No doubt, if Monsieur l'Abbe had been
here in time she would have been glad to see him. But what would you?
Death was quicker. I went at once, and really there is nothing for us to
reproach ourselves with."
Then, turning towards the priest, he added "Monsieur l'Abbe, it was her
excessive piety which certainly hastened her end. Yesterday, at the
Grotto, she had a bad attack, which was a warning. And in spite of her
fatigue she obstinately followed the procession afterwards. I thought
then that she could not last long. Yet, out of delicacy, one did not like
to say anything to her, for fear of frightening her."
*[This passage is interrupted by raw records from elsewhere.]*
import Summits.AtomisticToContinuum.HydrodynamicLimit.Theorems.AntiMazurCoboundariesKineticWindowGronwallWindowClauseOfRenyi
import Summits.AtomisticToContinuum.HydrodynamicLimit.Theorems.AntiMazurCoboundariesKineticWindowGronwallDensityOnlyWindowRenyi
import HarnessLib

/-!
# The window clause costs nothing for DENSITY-ONLY local Gibbs data
# (stub `stub_densityOnlyWindowClause`, line `board-node-dock`, crux `KineticWindowGronwall`, stmt-AtomisticToContinuum-9282)

Crux `Summit.AtomisticToContinuum.HydrodynamicLimit.Theses.AntiMazurCoboundaries.KineticWindowGronwall`. Composition of the two
landed toolkit pieces toward content (iii) of the local kinetic node `KineticWindowGronwallPlusNode.KineticWindowLDBoundsUniform`:
`KineticWindowGronwallWindowClauseOfRenyi.stub_windowClauseOfRenyi` (Rényi quasi-invariance over kinetic windows + the window
exponential-moment bound on ONE band of windows `τ ∈ [τ₀, 2τ₀]` at tilt radius `b` ⟹ ALL windows `τ ≥ τ₀` at radius `b/q`) fed with
`KineticWindowGronwallDensityOnlyWindowRenyi.stub_densityOnlyWindowRenyi` (for constant temperature and drift and a continuous
activity `a > 0` the order-`p` Rényi integral is `≤ e^{ε(N+1)}` for EVERY `p ≥ 1`, by conservation of energy and momentum).
Consequence: for density-only data the window clause `∃ τ₀ ∀ τ ≥ τ₀` of the node is equivalent to a bound on one band of windows,
at an arbitrarily small loss `b ↦ b/q`, `q > 1`, in the tilt radius (take `p = q/(q−1)`). For general data the same upgrade holds
conditionally on the Rényi hypothesis of `WindowClauseOfRenyi` (the open dynamic input: collisional energy/momentum traffic between
partners at different temperature/drift). Folklore; no Theses declaration is concluded, no named fact is used.
-/

noncomputable section

namespace Summit.AtomisticToContinuum.HydrodynamicLimit.Theorems.KineticWindowGronwallDensityOnlyWindowClause

open _root_.MeasureTheory _root_.Set _root_.Filter
open scoped _root_.ENNReal
open Literature.Analysis.FluidPDE Literature.MathematicalPhysics.KineticTheory
open Summit.AtomisticToContinuum.HydrodynamicLimit.Theorems.KineticWindowGronwallWindowClauseOfRenyi (TFlow windowMoment)

/-- **Helper statement `DensityOnlyWindowClause`**: for DENSITY-ONLY continuous local Gibbs data (constant `θc > 0`, constant
`uc`, activity `a > 0`), every flow family and every continuous one-body functional `F`, the window exponential-moment bound on
ONE band of windows `τ ∈ [τ₀, 2τ₀]` at tilt radius `b` implies the bound on ALL windows `τ ≥ τ₀` at tilt radius `b/q`, for every
`q > 1` (`windowMoment` is the node's functional, `KineticWindowGronwallWindowClauseOfRenyi.windowMoment`). -/
def DensityOnlyWindowClause : Prop :=
  ∀ (θc : ℝ), 0 < θc → ∀ (uc : V3) (a : T3 → ℝ), Continuous a → (∀ x, 0 < a x) →
    ∀ (σ : ℝ) (Φ : (N : ℕ) → TFlow σ N) (F : T3 × V3 → ℝ), Continuous F →
    ∀ (b τ₀ : ℝ), 0 < τ₀ →
    (∀ β : ℝ, |β| ≤ b → ∀ ε : ℝ, 0 < ε → ∀ τ ∈ Icc τ₀ (2 * τ₀), ∃ N₀ : ℕ, ∀ N : ℕ, N₀ ≤ N →
        windowMoment σ a (fun _ => θc) (fun _ => uc) Φ F N τ β ≤ ENNReal.ofReal (Real.exp (ε * ((N : ℝ) + 1)))) →
    ∀ q : ℝ, 1 < q → ∀ β : ℝ, |β| ≤ b / q → ∀ ε : ℝ, 0 < ε → ∀ τ : ℝ, τ₀ ≤ τ → ∃ N₀ : ℕ, ∀ N : ℕ, N₀ ≤ N →
        windowMoment σ a (fun _ => θc) (fun _ => uc) Φ F N τ β ≤ ENNReal.ofReal (Real.exp (ε * ((N : ℝ) + 1)))

/-- **`stub_densityOnlyWindowClause`**: `DensityOnlyWindowClause` holds — `stub_windowClauseOfRenyi` fed with the density-only
Rényi quasi-invariance `stub_densityOnlyWindowRenyi` at the conjugate order `p = q/(q−1)`. [folklore] -/
theorem stub_densityOnlyWindowClause : DensityOnlyWindowClause := by
  intro θc hθc uc a ha ha0 σ Φ F hF b τ₀ hτ₀ hW q hq β hβ ε hε τ hτ
  have hpq : (q / (q - 1)).HolderConjugate q := by
    rw [Real.holderConjugate_iff]
    refine ⟨?_, ?_⟩
    · rw [lt_div_iff₀ (by linarith)]; linarith
    · field_simp; ring
  have hR := KineticWindowGronwallDensityOnlyWindowRenyi.stub_densityOnlyWindowRenyi θc hθc uc a ha ha0 σ (q / (q - 1))
    hpq.lt.le
  refine KineticWindowGronwallWindowClauseOfRenyi.stub_windowClauseOfRenyi σ a (fun _ => θc) (fun _ => uc) ha continuous_const
    continuous_const ha0 (fun _ => hθc) Φ F hF (q / (q - 1)) q hpq ?_ b τ₀ hτ₀ hW β hβ ε hε τ hτ
  intro τ' ε' hτ' hε'
  obtain ⟨N₀, hN₀⟩ := hR τ' ε' hτ' hε'
  refine ⟨N₀, fun N hN s hs0 hs => ?_⟩
  have h := hN₀ N hN (Φ N) s (by rwa [abs_of_nonneg hs0])
  simpa only [KineticWindowGronwallDensityOnlyWindowRenyi.lgDensity, KineticWindowGronwallWindowClauseOfRenyi.lgDensity] using h

end Summit.AtomisticToContinuum.HydrodynamicLimit.Theorems.KineticWindowGronwallDensityOnlyWindowClause

end
import Summits.FinalStateConjecture.FinalStateConjecture.Theorems.PhaseMixingCaptureNearExtremalKappaCaptureThermalTimeStabilityCentre
import Literature.Geometry.Lorentzian.KerrConvergence
import Mathlib.Analysis.SpecialFunctions.SmoothTransition
import HarnessLib

/-!
# Crux `PhaseMixingCapture.NearExtremalKappaCapture` (stmt-FinalStateConjecture-10606), line
# `unit-temperature-front-face`, registered sub-goal `stub_captureTransferCentreConverges` of stub S4
# `stub_captureTransfer`: every MGHD of EXACT sub-extremal Kerr data converges to `g_{M,a}`

The conclusion of the crux has, for every maximal vacuum Cauchy development `𝒟` of near-Kerr data, a
convergence conjunct `𝒟.toSpacetime.ConvergesToKerr 𝒟oc M' a' k`. At the centre of the data ball (the data
ARE the Kerr data `Kerr.data M a M`, distance `0`) the modulus pins `(M', a') = (M, a)`, so S4 demands there:
every maximal vacuum Cauchy development of the exact sub-extremal Kerr data `Cᵏ`-converges, in the
Kerr–Schild pullback gauge of `KerrConvergence.lean`, to `g_{M,a}`. This file proves it
(`stub_captureTransferCentreConverges`), for every `k`.

The late chart. Maximality (`VacuumCauchyDevelopment.IsMaximal`, Ringström 2009, Def. 16.5) embeds the Kerr
slab development `KerrSlab.development hM ha` (part 2,
`PhaseMixingCaptureNearExtremalKappaCaptureThermalTimeStabilityCentre.lean`; carrier the slab domain
`KerrSlab.domain a M = {t* + (r − M)/4 > 0} ⊆ Kerr.region a M`) into `𝒟` by a smooth isometric open embedding
`ψ`. A late chart must be smooth on the WHOLE Kerr exterior `Kerr.exterior M a = {r > r₊} × ℝ_{t*}`
(`Spacetime.IsLateChart.contMDiff`), which is not contained in the slab domain for very negative `t*`; so we
precompose `ψ` with the **time squash** `squashChart : Kerr.exterior M a → KerrSlab.domain a M`,
`(t*, x⃗) ↦ (ρ(t*), x⃗)` with `ρ(t) = t · smoothTransition(t/m₀ + 1)` (`Real.smoothTransition`), where
`m₀ = (r₊ − M)/4 > 0` (`margin`): `ρ` is smooth, `ρ(t) = t` for `t ≥ 0` and `ρ > −m₀` everywhere, so
that `ρ(t*) + (r − M)/4 > −m₀ + (r₊ − M)/4 = 0` on the exterior. On the open late region `{t* > 0}` the
squash is the identity inclusion, hence there `Ψ := ψ ∘ squashChart` is an open embedding with identity
differential of the squash (`mfderiv_squashChart`), and `Ψ^* g_𝒟 = ψ^* g_𝒟 = g_{M,a}`: the metric deviation
vanishes identically, with all derivatives, on an open subset of `E4` containing every leaf `{t* = τ}`,
`τ > 0`; in particular `deviationCk → 0`. The covering clause of `IsLateEmbedding` is discharged by the
choice `𝒟oc := Ψ '' lateRegion 0` (adapted from `AreaExcessRatchet.exists_convergesToKerr_iff_lateChart`).

No named fact is consumed (`[Kerr.Facts]`, `[Kerr.SliceFacts]` are the standing instance hypotheses of
`Kerr.data`); nothing here restates S4 off the centre.

References: H. Ringström, *The Cauchy problem in General Relativity* (2009), Def. 16.5; M. Dafermos,
G. Holzegel, I. Rodnianski, M. Taylor, arXiv:2104.08222, §1 (consequence form of convergence to Kerr);
M. Dafermos, I. Rodnianski, arXiv:0811.0354, §5.1 (ingoing Kerr–Schild coordinates).
-/

-- justification: single-conjunct summit namespace `FinalStateConjecture.FinalStateConjecture` (house pattern).
set_option linter.dupNamespace false

noncomputable section

open Set Filter Function TopologicalSpace Topology
open scoped Manifold ContDiff Topology ENNReal
open Literature.Geometry.Lorentzian

namespace Summit.FinalStateConjecture.FinalStateConjecture.Theorems.NearExtremalKappaCapture.UnitTemperatureFrontFace

namespace KerrSlab

variable {M a : ℝ}

/-! ## The time squash -/

/-- **The time squash** `ρ_m(t) = t · smoothTransition(t/m + 1)`: smooth, `ρ_m(t) = t` for `t ≥ 0`
(`m > 0`), `ρ_m(t) = 0` for `t ≤ −m`, and `−m < ρ_m` everywhere. [folklore] -/
def squash (m t : ℝ) : ℝ :=
  t * Real.smoothTransition (t / m + 1)

/-- `ρ_m(t) = t` for `t ≥ 0` (`m > 0`). [folklore] -/
theorem squash_of_nonneg {m t : ℝ} (hm : 0 < m) (ht : 0 ≤ t) : squash m t = t := by
  have h1 : 1 ≤ t / m + 1 := by
    have := div_nonneg ht hm.le
    linarith
  rw [squash, Real.smoothTransition.one_of_one_le h1, mul_one]

/-- `−m < ρ_m(t)` for every `t` (`m > 0`): for `t ≤ −m` the cut-off vanishes, for `−m < t < 0` one has
`ρ_m(t) ≥ t`, and for `t ≥ 0` one has `ρ_m(t) ≥ 0`. [folklore] -/
theorem neg_lt_squash {m : ℝ} (hm : 0 < m) (t : ℝ) : -m < squash m t := by
  have h0 := Real.smoothTransition.nonneg (t / m + 1)
  have h1 := Real.smoothTransition.le_one (t / m + 1)
  rcases le_or_gt t (-m) with ht | ht
  · have hz : t / m + 1 ≤ 0 := by
      have : t / m ≤ -m / m := div_le_div_of_nonneg_right ht hm.le
      rw [neg_div, div_self hm.ne'] at this
      linarith
    rw [squash, Real.smoothTransition.zero_of_nonpos hz, mul_zero]
    linarith
  · rcases le_or_gt 0 t with ht' | ht'
    · have : 0 ≤ squash m t := mul_nonneg ht' h0
      linarith
    · have : t ≤ squash m t := by
        rw [squash]
        nlinarith
      linarith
Pierre gently knelt down and said the customary prayers, with that human
emotion which was his nearest approach to faith in the presence of
eternal life and eternal death, both so pitiful. Then, as he remained
kneeling a little longer, he overheard snatches of the conversation
around him.
Little Gustave, forgotten on his couch amid the disorder of the other
room, must have lost patience, for he had begun to cry and call out,
"Mamma! mamma! mamma!"
At length Madame Vigneron went to quiet him, and it occurred to her to
carry him in her arms to kiss his poor aunt for the last time. But at
first he struggled and refused, crying so much that M. Vigneron was
obliged to interfere and try to make him ashamed of himself. What! he who
was never frightened of anything! who bore suffering with the courage of
a grown-up man! And to think it was a question of kissing his poor aunt,
who had always been so kind, whose last thought must most certainly have
been for him!
"Give him to me," said he to his wife; "he's going to be good.